Bei genauerer Betrachtung der Pumpen-/Kühlkörpereinheit fällt sofort das schlicht-elegante Design der Silent Loop 2 ins Auge: Seit Jahren ist be quiet! eher für schlichte, dezent-gestaltete Produkte bekannt und hat erst mit der Pure Base 500 DX überhaupt damit begonnen, den RGB-Markt zu stürmen. Die Pumpeneinheit wird von einer Platte aus gebürstetem Aluminium und einem in weiß beleuchteten be quiet! -Schriftzug verziert. Dieser wird zusätzlich dezent von einer schicken RGB-Beleuchtung eingerahmt – dazu später mehr!​



			Dieser Inhalt steht nur eingeloggten Mitgliedern zur Verfügung.
        

 


			Dieser Inhalt steht nur eingeloggten Mitgliedern zur Verfügung.
        

 


			Dieser Inhalt steht nur eingeloggten Mitgliedern zur Verfügung.
        

 


			Dieser Inhalt steht nur eingeloggten Mitgliedern zur Verfügung.
        


An der Oberseite des Pumpenkopf befindet sich eine kleine Öffnung (siehe Foto) zum Aus- und Einschalten der Logo-Beleuchtung mit Hilfe der mitgelieferten Nadel, die sich hinten in der Anleitung befindet. Der Kühlkörper ließ mich zunächst ob der silbernen Farbe ein wenig stutzen. Diese kommt durch eine Mischung aus Nickel und Kupfer zustande. Vermutlich setzt be quiet! hier zu Gunsten der Haltbarkeit des Kühlkörpers auf diese Mischung, da ein reiner Kupferkühlkörper empfindlicher gegenüber Einflüssen durch die Wärmeleitpaste etc. wäre.

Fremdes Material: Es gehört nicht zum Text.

import Mathlib.Analysis.Distribution.TestFunction
import Mathlib.Analysis.Calculus.ContDiff.Bounds

/-!
# Smooth operations on test functions: pairing with a smooth function, precomposition with a cutoff

Two continuous linear operations on Mathlib's test functions `𝓓(Ω, G) = TestFunction Ω G ⊤`
(and on the steps `𝓓_K(E, G) = ContDiffMapSupportedIn E G ⊤ K` of the inductive limit), which
Mathlib (as of 2026-08) does not provide and on which the pull-back of test forms / push-forward of
currents `f_#` [Federer1969, 4.1.7] rests:

* `TestFunction.bilinSmoothCLM B hg : 𝓓(Ω, G) →L[ℝ] 𝓓(Ω, G₂)`, `φ ↦ (x ↦ B (g x) (φ x))`, for a
  continuous bilinear map `B : F₁ →L G →L G₂` and a smooth `g : E → F₁` — multiplication by a
  smooth function (`B = lsmul`), pointwise application of a smooth field of operators
  (`B = apply`), …; supports do not grow (`tsupport_bilinSmoothCLM_subset`).
* `TestFunction.smulCompCLM χ hf : 𝓓(Ω', G) →L[ℝ] 𝓓(Ω, G)`, `φ ↦ χ • (φ ∘ f)`, for a smooth map
  `f : E → E'` and a cutoff `χ ∈ 𝓓(Ω, ℝ)` — precomposition with an arbitrary smooth map made
  compactly supported by the cutoff (Federer's `T(γ · f^# φ)` device in 4.1.7 for maps that are
  not proper); `tsupport ⊆ tsupport χ ∩ f⁻¹(tsupport φ)`.

Continuity is proved through the seminorm description of the topology of `𝓓_K`
(`ContDiffMapSupportedIn.withSeminorms`, `WithSeminorms.continuous_of_isBounded`) and the universal
property of the inductive limit (`TestFunction.mkCLM`), from two quantitative calculus estimates
of Mathlib: the Leibniz bound `ContinuousLinearMap.norm_iteratedFDeriv_le_of_bilinear` and the
Faà di Bruno bound `norm_iteratedFDeriv_comp_le`; the resulting estimates are
`seminorm_bilinSmoothLM_le` (`N_i(B(g,φ)) ≤ ‖B‖ Σ_j C(i,j) sup_K‖D^j g‖ · max_{k≤i} N_k(φ)`) and
`seminorm_smulCompLM_le` (`N_i(χ • φ∘f) ≤ C_i(χ, f, K) · max_{k≤i} N_k(φ)`).

Definitions here are operations (continuous linear maps with explicit formulas, `_apply` lemmas
by `rfl`), not named facts.

## References

* H. Federer, *Geometric Measure Theory*, Springer 1969, 4.1.1, 4.1.7 [Federer1969].
* L. Hörmander, *The Analysis of Linear Partial Differential Operators I*, 2nd ed., Springer 1990,
  Thm. 2.2.5 ff. (operations on 𝓓) [folklore].
-/

noncomputable section

open Set Function Filter TopologicalSpace
open scoped Distributions ContDiff Topology NNReal

namespace Literature.Geometry.GeometricMeasureTheory

section Bilin

variable {E F₁ G G₂ : Type*} [NormedAddCommGroup E] [NormedSpace ℝ E]
  [NormedAddCommGroup F₁] [NormedSpace ℝ F₁] [NormedAddCommGroup G] [NormedSpace ℝ G]
  [NormedAddCommGroup G₂] [NormedSpace ℝ G₂]

/-! ### Uniform bounds for the derivatives of a smooth function on a compact set -/

/-- On a compact set, each derivative of a smooth function is bounded; `derivBound g K j` is such
a bound for the `j`-th derivative (the supremum of `‖D^j g‖` over `K`, or `0` if `K = ∅`).
[folklore] -/
def derivBound (g : E → F₁) (K : Set E) (j : ℕ) : ℝ :=
  sSup ((fun x => ‖iteratedFDeriv ℝ j g x‖) '' K)

/-- `derivBound` is nonnegative. [folklore] -/
theorem derivBound_nonneg (g : E → F₁) (K : Set E) (j : ℕ) : 0 ≤ derivBound g K j := by
  apply Real.sSup_nonneg
  rintro _ ⟨x, -, rfl⟩
  exact norm_nonneg _

/-- `‖D^j g x‖ ≤ derivBound g K j` on the compact `K`. [folklore] -/
theorem norm_iteratedFDeriv_le_derivBound {g : E → F₁} {K : Set E} (hK : IsCompact K)
    (hg : ContDiff ℝ ∞ g) (j : ℕ) {x : E} (hx : x ∈ K) :
    ‖iteratedFDeriv ℝ j g x‖ ≤ derivBound g K j := by
  have hc : Continuous fun x => ‖iteratedFDeriv ℝ j g x‖ :=
    (hg.continuous_iteratedFDeriv (mod_cast le_top)).norm
  exact le_csSup (hK.bddAbove_image hc.continuousOn) (mem_image_of_mem _ hx)

omit [NormedAddCommGroup E] [NormedSpace ℝ E] in
/-- The support of `x ↦ B (g x) (φ x)` lies in that of `φ`. [folklore] -/
theorem support_bilin_subset {E : Type*} (B : F₁ →L[ℝ] G →L[ℝ] G₂) (g : E → F₁) (φ : E → G) :
    support (fun x => B (g x) (φ x)) ⊆ support φ := by
  intro x hx
  contrapose! hx
  simp [notMem_support.1 hx]

/-! ### Pairing a `𝓓_K` function with a smooth function through a bilinear map -/

namespace ContDiffMapSupportedIn

variable {K : Compacts E}

/-- `φ ↦ (x ↦ B (g x) (φ x))` on `𝓓_K(E, G)`, for a continuous bilinear `B` and a smooth `g`
(multiplication by a smooth function, pointwise application of a smooth operator field, …), as a
linear map into `𝓓_K(E, G₂)`. [folklore] -/
def bilinSmoothLM (B : F₁ →L[ℝ] G →L[ℝ] G₂) {g : E → F₁} (hg : ContDiff ℝ ∞ g) :
    𝓓_{K}(E, G) →ₗ[ℝ] 𝓓_{K}(E, G₂) where
  toFun φ := ⟨fun x => B (g x) (φ x), (B.contDiff.comp hg).clm_apply φ.contDiff, fun x hx => by
    simp [φ.zero_on_compl hx]⟩
  map_add' φ ψ := by
    ext x
    show B (g x) (φ x + ψ x) = B (g x) (φ x) + B (g x) (ψ x)
    exact map_add _ _ _
  map_smul' c φ := by
    ext x
    show B (g x) (c • φ x) = c • B (g x) (φ x)
    exact map_smul _ _ _

/-- Formula for `bilinSmoothLM`. [folklore] -/
@[simp] theorem bilinSmoothLM_apply (B : F₁ →L[ℝ] G →L[ℝ] G₂) {g : E → F₁} (hg : ContDiff ℝ ∞ g)
    (φ : 𝓓_{K}(E, G)) (x : E) : bilinSmoothLM B hg φ x = B (g x) (φ x) := rfl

Aus dem Lieferumfang hervorzuheben ist jedoch vor allem die Kühlflüssigkeit zum Nachfüllen der Silent Loop 2. Hierfür befindet sich ein Refill-Port an der Ober-/Unterseite des Radiators – je nachdem wie man das nun betrachtet:​



			Dieser Inhalt steht nur eingeloggten Mitgliedern zur Verfügung.
        

 


			Dieser Inhalt steht nur eingeloggten Mitgliedern zur Verfügung.
        

​Be quiet! rät in der Anleitung dazu, die Pumpe alle zwei Jahre nachzufüllen. Nach Rücksprache mit be quiet! kann sich dieses Intervall je nach Montage-Ausrichtung jedoch auch verkürzen (z.B. Schlauchanschlüsse am Radiator oben bei Frontmontage). Generell soll die Nachfüllmöglichkeit jedoch die Lebensdauer der AiO erhöhen und verhindern, dass die Silent Loop 2 allzu schnell zu einem Wegwerf-Produkt wird.

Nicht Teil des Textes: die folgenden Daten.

import Literature.Probability.RandomPlanarGeometry.HexSAWSurfaceWallRenewalSlackTwoClassification
import HarnessLib

/-!
# Hexagonal-lattice SAWs at a surface: the vertical profile of a wall block with four down steps

For an irreducible positive wall bridge `ω ∈ ipwb n` (brick-wall frame of the honeycomb lattice, half-plane `Y ≤ 0`) with
exactly four down steps and four up steps, the down times `p₁ < p₂ < p₃ < p₄` and up times `r₁ < r₂ < r₃ < r₄` satisfy
`pᵢ < rᵢ` (the walk stays in `Y ≤ 0`), the walk begins with the rightward wall run `(i, 0)`, `i ≤ p₁` (`p₁ ≥ 1` odd),
dives first at `(p₁, 0) → (p₁, −1)`, every other step is horizontal, and the height at time `t` is the number of up times
`< t` minus the number of down times `< t` (`profile_of_card_stepsD_eq_four`).  This is the four-down analogue of
`profile_of_card_stepsD_eq_two` / `profile_of_card_stepsD_eq_three` of `…SlackTwoClassification` (same proof), recorded as
the first tool for the four-down stratum of the slack-four census (`…SlackFourRow`: at length `6k + 4` with `k` visits the
census is its four-down stratum plus an explicit cubic).

References: hexagonal-lattice SAW [DuminilCopinSmirnov2012]; wall-renewal (irreducible bridge) decomposition
[MadrasSlade1993, §4.2 (Definition 4.2.1, p. 90; (4.2.2)), §1.2 (Definition 1.2.4, p. 11)]; enumeration by profile
[EntingJensen2009, §7.4.2, Fig. 7.10].
-/

namespace Literature.Probability.RandomPlanarGeometry.SAW.HexBW.Wall

open Finset Filter Function
open Literature.Probability.LatticeModels Literature.Probability.Percolation SimpleGraph

variable {n : ℕ} {ω : ℕ → Site 2}

/-- [folklore] Sorting a four-element set of naturals. -/
private theorem sort_four (S : Finset ℕ) (hS : #S = 4) : ∃ a b c d, a < b ∧ b < c ∧ c < d ∧ S = {a, b, c, d} := by
  classical
  have hne : S.Nonempty := by rw [← Finset.card_pos]; omega
  have hdS : S.max' hne ∈ S := Finset.max'_mem S hne
  have h3 : #(S.erase (S.max' hne)) = 3 := by rw [Finset.card_erase_of_mem hdS, hS]
  obtain ⟨x, y, z, hxy, hxz, hyz, hE⟩ := Finset.card_eq_three.1 h3
  have hlt : ∀ u, u ∈ S.erase (S.max' hne) → u < S.max' hne := fun u hu =>
    lt_of_le_of_ne (S.le_max' u (Finset.mem_of_mem_erase hu)) (Finset.ne_of_mem_erase hu)
  have hx := hlt x (by rw [hE]; simp)
  have hy := hlt y (by rw [hE]; simp)
  have hz := hlt z (by rw [hE]; simp)
  refine ⟨min x (min y z), x + y + z - min x (min y z) - max x (max y z), max x (max y z), S.max' hne, ?_, ?_, ?_, ?_⟩
  · rcases Nat.lt_or_gt_of_ne hxy with h | h <;> rcases Nat.lt_or_gt_of_ne hxz with h' | h' <;>
      rcases Nat.lt_or_gt_of_ne hyz with h'' | h'' <;> omega
  · rcases Nat.lt_or_gt_of_ne hxy with h | h <;> rcases Nat.lt_or_gt_of_ne hxz with h' | h' <;>
      rcases Nat.lt_or_gt_of_ne hyz with h'' | h'' <;> omega
  · rcases Nat.lt_or_gt_of_ne hxy with h | h <;> rcases Nat.lt_or_gt_of_ne hxz with h' | h' <;>
      rcases Nat.lt_or_gt_of_ne hyz with h'' | h'' <;> omega
  · have hS' : S = insert (S.max' hne) (S.erase (S.max' hne)) := (Finset.insert_erase hdS).symm
    conv_lhs => rw [hS', hE]
    ext t
    simp only [Finset.mem_insert, Finset.mem_singleton]
    rcases Nat.lt_or_gt_of_ne hxy with h | h <;> rcases Nat.lt_or_gt_of_ne hxz with h' | h' <;>
      rcases Nat.lt_or_gt_of_ne hyz with h'' | h'' <;> omega

/-- [folklore] The number of elements `< t` of a sorted four-element set, as a sum of indicators (cf. the private
`card_filter_lt_four` of `…SAWIrreducibleBridgeTwoSlack` and `htriple` inside `profile_of_card_stepsD_eq_three`). -/
private theorem card_filter_lt_sorted_four {x y z w : ℕ} (hxy : x < y) (hyz : y < z) (hzw : z < w) (t : ℕ) :
    (#(({x, y, z, w} : Finset ℕ).filter (· < t)) : ℤ) =
      (if x < t then 1 else 0) + (if y < t then 1 else 0) + (if z < t then 1 else 0) + (if w < t then 1 else 0) := by
  rw [Finset.filter_insert, Finset.filter_insert, Finset.filter_insert, Finset.filter_singleton]
  split_ifs <;> simp [Finset.card_insert_of_notMem, ne_of_lt hxy, ne_of_lt hyz, ne_of_lt hzw, ne_of_lt (hxy.trans hyz),
    ne_of_lt (hyz.trans hzw), ne_of_lt (hxy.trans (hyz.trans hzw))]

/-- **Four down steps: the vertical profile.**  For an irreducible positive wall bridge with exactly four down and four up
steps: the down times `p₁ < p₂ < p₃ < p₄` and up times `r₁ < r₂ < r₃ < r₄` with `pᵢ < rᵢ` (the walk stays in `Y ≤ 0`),
the initial rightward wall run up to the first dive at the odd time `p₁ ≥ 1`, all other steps horizontal, and the height
formula.  Four-down analogue of `profile_of_card_stepsD_eq_three` (tool for the four-down stratum at slack four). OURS
(routine). [cite: MadrasSlade1993, §4.2, Definition 4.2.1 (p. 90), (4.2.2)] [cite: EntingJensen2009, §7.4.2, Fig. 7.10] -/
theorem profile_of_card_stepsD_eq_four (hω : ω ∈ ipwb n) (hD : #(stepsD n ω) = 4) (hU : #(stepsU n ω) = 4) :
    ∃ p₁ p₂ p₃ p₄ r₁ r₂ r₃ r₄, stepsD n ω = {p₁, p₂, p₃, p₄} ∧ stepsU n ω = {r₁, r₂, r₃, r₄} ∧ p₁ < p₂ ∧ p₂ < p₃ ∧
      p₃ < p₄ ∧ r₁ < r₂ ∧ r₂ < r₃ ∧ r₃ < r₄ ∧ p₁ < r₁ ∧ p₂ < r₂ ∧ p₃ < r₃ ∧ p₄ < r₄ ∧ 1 ≤ p₁ ∧ p₁ % 2 = 1 ∧
      (∀ i, i ≤ p₁ → ω i 0 = i ∧ ω i 1 = 0) ∧ ω (p₁ + 1) 0 = p₁ ∧ ω (p₁ + 1) 1 = -1 ∧
      (∀ i, i < n → i ∉ stepsD n ω → i ∉ stepsU n ω →
        ω (i + 1) 1 = ω i 1 ∧ (ω (i + 1) 0 = ω i 0 + 1 ∨ ω (i + 1) 0 = ω i 0 - 1)) ∧
      (∀ t, t ≤ n → ω t 1 =
        ((if r₁ < t then 1 else 0) + (if r₂ < t then 1 else 0) + (if r₃ < t then 1 else 0) + (if r₄ < t then 1 else 0)) -
        ((if p₁ < t then 1 else 0) + (if p₂ < t then 1 else 0) + (if p₃ < t then 1 else 0) + (if p₄ < t then 1 else 0))) := by
  classical
  obtain ⟨hp, hn1, -⟩ := mem_ipwb.1 hω
  obtain ⟨hw, hb⟩ := mem_pwb.1 hp
  obtain ⟨ha, -⟩ := mem_wbr.1 hw
  obtain ⟨hh, -, -⟩ := mem_archs.1 ha
  obtain ⟨hs, hhp⟩ := mem_hpw.1 hh
  obtain ⟨h0, -, hbw, hinj⟩ := mem_saws_iff.1 hs
  have hX0 : ω 0 0 = 0 := by rw [h0]; rfl
  have hY0 : ω 0 1 = 0 := by rw [h0]; rfl
  have hb' : ∀ i, 1 ≤ i → i ≤ n → 0 < ω i 0 ∧ ω i 0 ≤ ω n 0 := fun i h1 h2 => by
    have := hb i h1 h2; rwa [hX0] at this
  obtain ⟨p₁, p₂, p₃, p₄, h12, h23, h34, hDs⟩ := sort_four _ hD
  obtain ⟨r₁, r₂, r₃, r₄, hr12, hr23, hr34, hUs⟩ := sort_four _ hU
  obtain ⟨hpn1, hpx1, hpy1, hppar1⟩ := of_mem_stepsD_coord hbw (i := p₁) (by rw [hDs]; simp)
  obtain ⟨hpn2, hpx2, hpy2, -⟩ := of_mem_stepsD_coord hbw (i := p₂) (by rw [hDs]; simp)
  obtain ⟨hpn3, hpx3, hpy3, -⟩ := of_mem_stepsD_coord hbw (i := p₃) (by rw [hDs]; simp)
  obtain ⟨hpn4, hpx4, hpy4, -⟩ := of_mem_stepsD_coord hbw (i := p₄) (by rw [hDs]; simp)
  obtain ⟨hrn1, hrx1, hry1, -⟩ := of_mem_stepsU_coord hbw (i := r₁) (by rw [hUs]; simp)
  obtain ⟨hrn2, hrx2, hry2, -⟩ := of_mem_stepsU_coord hbw (i := r₂) (by rw [hUs]; simp)
  obtain ⟨hrn3, hrx3, hry3, -⟩ := of_mem_stepsU_coord hbw (i := r₃) (by rw [hUs]; simp)
  obtain ⟨hrn4, hrx4, hry4, -⟩ := of_mem_stepsU_coord hbw (i := r₄) (by rw [hUs]; simp)
  have hhor : ∀ i, i < n → i ∉ stepsD n ω → i ∉ stepsU n ω →
      ω (i + 1) 1 = ω i 1 ∧ (ω (i + 1) 0 = ω i 0 + 1 ∨ ω (i + 1) 0 = ω i 0 - 1) := fun i hi hiD hiU =>
    step_horizontal_of_not_mem hbw hi hiU hiD
  have hYt : ∀ t, t ≤ n → ω t 1 =
      ((if r₁ < t then 1 else 0) + (if r₂ < t then 1 else 0) + (if r₃ < t then 1 else 0) + (if r₄ < t then 1 else 0)) -
      ((if p₁ < t then 1 else 0) + (if p₂ < t then 1 else 0) + (if p₃ < t then 1 else 0) + (if p₄ < t then 1 else 0)) :=
    fun t ht => by
    rw [apply_one_eq_card_stepsU_sub_card_stepsD hbw hY0 ht, hUs, hDs, card_filter_lt_sorted_four hr12 hr23 hr34,
      card_filter_lt_sorted_four h12 h23 h34]
  -- a down time is not an up time
  have hne : ∀ {a b : ℕ}, ω (a + 1) 1 = ω a 1 - 1 → ω (b + 1) 1 = ω b 1 + 1 → a ≠ b := by
    intro a b ha hb h; rw [h] at ha; omega
  have h1 : p₁ < r₁ := by
    have hy := hYt (r₁ + 1) (by omega); have hle := hhp (r₁ + 1) (by omega)
    have := hne hpy1 hry1; have := hne hpy2 hry1; have := hne hpy3 hry1; have := hne hpy4 hry1
    rw [if_pos (show r₁ < r₁ + 1 by omega), if_neg (show ¬ r₂ < r₁ + 1 by omega),
      if_neg (show ¬ r₃ < r₁ + 1 by omega), if_neg (show ¬ r₄ < r₁ + 1 by omega)] at hy
    split_ifs at hy <;> omega
  have h2 : p₂ < r₂ := by
    have hy := hYt (r₂ + 1) (by omega); have hle := hhp (r₂ + 1) (by omega)
    have := hne hpy1 hry2; have := hne hpy2 hry2; have := hne hpy3 hry2; have := hne hpy4 hry2
    rw [if_pos (show r₁ < r₂ + 1 by omega), if_pos (show r₂ < r₂ + 1 by omega),
      if_neg (show ¬ r₃ < r₂ + 1 by omega), if_neg (show ¬ r₄ < r₂ + 1 by omega)] at hy
    split_ifs at hy <;> omega
  have h3 : p₃ < r₃ := by
    have hy := hYt (r₃ + 1) (by omega); have hle := hhp (r₃ + 1) (by omega)
    have := hne hpy1 hry3; have := hne hpy2 hry3; have := hne hpy3 hry3; have := hne hpy4 hry3
    rw [if_pos (show r₁ < r₃ + 1 by omega), if_pos (show r₂ < r₃ + 1 by omega),
      if_pos (show r₃ < r₃ + 1 by omega), if_neg (show ¬ r₄ < r₃ + 1 by omega)] at hy
    split_ifs at hy <;> omega
  have h4 : p₄ < r₄ := by
    have hy := hYt (r₄ + 1) (by omega); have hle := hhp (r₄ + 1) (by omega)
    have := hne hpy1 hry4; have := hne hpy2 hry4; have := hne hpy3 hry4; have := hne hpy4 hry4
    rw [if_pos (show r₁ < r₄ + 1 by omega), if_pos (show r₂ < r₄ + 1 by omega),
      if_pos (show r₃ < r₄ + 1 by omega), if_pos (show r₄ < r₄ + 1 by omega)] at hy
    split_ifs at hy <;> omega
  -- run 0: the wall run
  have h10 := first_step_eq hbw hn1 hX0 hY0 hb
  have hp1 : 1 ≤ p₁ := by
    by_contra h
    obtain rfl : p₁ = 0 := by omega
    norm_num at hpx1
    have := (hb' 1 le_rfl hn1).1
    omega
  have hnotD : ∀ i, i < p₁ → i ∉ stepsD n ω := fun i hi h => by
    rw [hDs] at h; simp only [Finset.mem_insert, Finset.mem_singleton] at h; omega
  have hnotU : ∀ i, i < p₁ → i ∉ stepsU n ω := fun i hi h => by
    rw [hUs] at h; simp only [Finset.mem_insert, Finset.mem_singleton] at h; omega
  obtain ⟨e0, he0, hrun0⟩ := run_const_velocity hinj (a := 0) (b := p₁) (by omega) (by omega)
    (fun i h1' h2' => hhor i (by omega) (hnotD i h2') (hnotU i h2'))
  obtain rfl : e0 = 1 := by
    have := (hrun0 1 (by omega) hp1).1
    rcases he0 with rfl | rfl <;> omega
  have hR0 : ∀ i, i ≤ p₁ → ω i 0 = i ∧ ω i 1 = 0 := fun i hi => by
    obtain ⟨h1', h2'⟩ := hrun0 i (Nat.zero_le _) hi
    rw [hX0] at h1'; rw [hY0] at h2'
    exact ⟨by omega, h2'⟩
  have hP1x : ω (p₁ + 1) 0 = p₁ := by rw [hpx1, (hR0 p₁ le_rfl).1]
  have hP1y : ω (p₁ + 1) 1 = -1 := by rw [hpy1, (hR0 p₁ le_rfl).2]; rfl
  have hpodd : p₁ % 2 = 1 := by rw [hP1x, hP1y] at hppar1; omega
  exact ⟨p₁, p₂, p₃, p₄, r₁, r₂, r₃, r₄, hDs, hUs, h12, h23, h34, hr12, hr23, hr34, h1, h2, h3, h4, hp1, hpodd, hR0,
    hP1x, hP1y, hhor, hYt⟩

end Literature.Probability.RandomPlanarGeometry.SAW.HexBW.Wall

Auf Seiten der Haltbarkeit bietet be quiet! drei Jahre Herstellergarantie. Das ist in Ordnung und nahezu Markt-Standard, allerdings bietet NZXT bei der Kraken-Serie sogar sechs (!) Jahre Herstellergarantie – dies hätte ich mir auch von einem Premium-Produkt aus dem Hause be quiet gewünscht.

Zusammenfassend hier noch einmal alle technischen Daten der be quiet Silent Loop 2 360mm AiO-Wasserkühlung von der Herstellerwebseite:​



			Dieser Inhalt steht nur eingeloggten Mitgliedern zur Verfügung.
        


zurück zum Inhaltsverzeichnis​
*3.Montage*

Pro-Tipp an dieser Stelle: Vor der Montage zumindest mal kurz aufmerksam die Anleitung studieren – selbst Carla wusste das, aber Herrchen missachtete den dezenten Hinweis…​



			Dieser Inhalt steht nur eingeloggten Mitgliedern zur Verfügung.
        

​Die Montage einer AiO-Wasserkühlung lässt sich grundsätzlich erst einmal in zwei Schritte einteilen: Die Vorbereitung des Motherboards/des CPU-Sockels und die Montage des Radiators im Gehäuse.

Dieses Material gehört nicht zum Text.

/-- (G) DERIVED: the translated fit from the block oscillation and (I) — the block of `x′ − e′_μ` is the block of `x′` or its `μ`-predecessor (`hstep`).
[folklore] -/
theorem translatedFit_of_osc {π : X' → X} {τ : J → X ≃ X} {τ' : J → X' ≃ X'} {n M θ c α₀ : ℝ} {a' : J → X' → ℝ} (hn : 0 < n) (hθn : n⁻¹ ≤ θ)
    (hc : 0 ≤ c * M * α₀) (hstep : ∀ μ x', π ((τ' μ).symm x') = π x' ∨ π ((τ' μ).symm x') = (τ μ).symm (π x'))
    (hD : ∀ μ, FibreOsc π (a' μ) (fun _ => c * M * α₀ * θ)) (hE : ∀ μ x, |fgrad n (τ μ) (blockAvg π (a' μ)) x| ≤ c * M * α₀) (μ : J) (x' : X') :
    |a' μ ((τ' μ).symm x') - blockAvg π (a' μ) ((τ μ).symm (π x'))| ≤ 2 * c * M * α₀ * θ := by
  have hfit := fit_blockAvg π (hD μ) ((τ' μ).symm x')
  have hθ : 0 ≤ θ := (inv_pos.mpr hn).le.trans hθn
  have hcθ : 0 ≤ c * M * α₀ * θ := mul_nonneg hc hθ
  rcases hstep μ x' with h | h
  · have hI := coarseOsc_of_grad hn hθn hc hE μ (π x')
    rw [h] at hfit
    calc |a' μ ((τ' μ).symm x') - blockAvg π (a' μ) ((τ μ).symm (π x'))|
        ≤ |a' μ ((τ' μ).symm x') - blockAvg π (a' μ) (π x')| + |blockAvg π (a' μ) (π x') - blockAvg π (a' μ) ((τ μ).symm (π x'))| :=
          abs_sub_le _ _ _
      _ ≤ c * M * α₀ * θ + c * M * α₀ * θ := add_le_add hfit hI
      _ = 2 * c * M * α₀ * θ := by ring
  · rw [h] at hfit
    exact hfit.trans (by nlinarith)

/-- ★ **SLIM ⇒ BP AT TWICE THE CONSTANT**: the seven (3.35)–(3.36)-shaped letters at level `c` give all nine clauses of FILE 7a's `coeffBgBP` at level `2c`
(`n > 0`, `n⁻¹ ≤ θ`, `cMα₀ ≥ 0`, two-grid step property `hstep`). [folklore] -/
theorem reg_BP_of_slim {π : X' → X} {τ : J → X ≃ X} {τ' : J → X' ≃ X'} {n n' M θ c α₀ : ℝ} {U : (X' → ℝ) × (J → X' → ℝ)} (hn : 0 < n) (hθn : n⁻¹ ≤ θ)
    (hc : 0 ≤ c * M * α₀) (hstep : ∀ μ x', π ((τ' μ).symm x') = π x' ∨ π ((τ' μ).symm x') = (τ μ).symm (π x'))
    (h : (coeffBgSlim J π τ τ' n n' M θ).Reg335 c α₀ U) : (coeffBgBP J π τ τ' n n' M θ).Reg335 (2 * c) α₀ U := by
  obtain ⟨⟨⟨hA, hB⟩, hC, hD⟩, hE, hF, hH⟩ := h
  have hθ : 0 ≤ θ := (inv_pos.mpr hn).le.trans hθn
  have h2 : c * M * α₀ ≤ 2 * c * M * α₀ := by nlinarith
  have h2θ : c * M * α₀ * θ ≤ 2 * c * M * α₀ * θ := by nlinarith [mul_nonneg hc hθ]
  exact ⟨⟨⟨fun x' => (hA x').trans h2, fun μ x' => (hB μ x').trans h2⟩, hC.mono fun _ => h2θ, fun μ => (hD μ).mono fun _ => h2θ⟩,
    fun μ x => (hE μ x).trans h2, fun μ x' => (hF μ x').trans h2, translatedFit_of_osc hn hθn hc hstep hD hE,
    fun μ x' => (hH μ x').trans h2θ, fun μ x => (coarseOsc_of_grad hn hθn hc hE μ x).trans h2θ⟩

Letztere läuft bei AMD und Intel identisch ab. Für diesen Test kommen nacheinander drei verschiedene Gehäuse zum Einsatz: Das Lian Li O11 Dynamic, die be quiet! Pure Base 500 und die be quiet Pure Base 500 DX – wobei letztere in ihrer Grundform identisch sind, sodass ich hier lediglich auf die Frontmontage in der Pure Base 500 eingehe.​
*Frontmontage - Pure Base 500:*

Zunächst gilt es, etwaige Gehäuselüfter in der Front zu entfernen – in diesem Fall einen Pure Wings 2 140mm Lüfter. Dazu müsst ihr logischerweise die Gehäusefront und die Seitenteile demontieren und im Falle der Pure Base 500 auch den HDD-Käfig vorerst entfernen. Anschließend könnt ihr den Radiator vorsichtig in das Gehäuse einsetzen und im nächsten Schritt die drei Silent Wings 3 120mm Lüfter mittels der mitgelieferten Lüfterschrauben auf dem Radiator montieren. Die Frontmontage in Push-Konfiguration bietet den Vorteil, dass die Lüfter Frischluft durch den Radiator drücken und so eine etwas bessere Kühlleistung gegenüber einer Montage im Deckel erzielen.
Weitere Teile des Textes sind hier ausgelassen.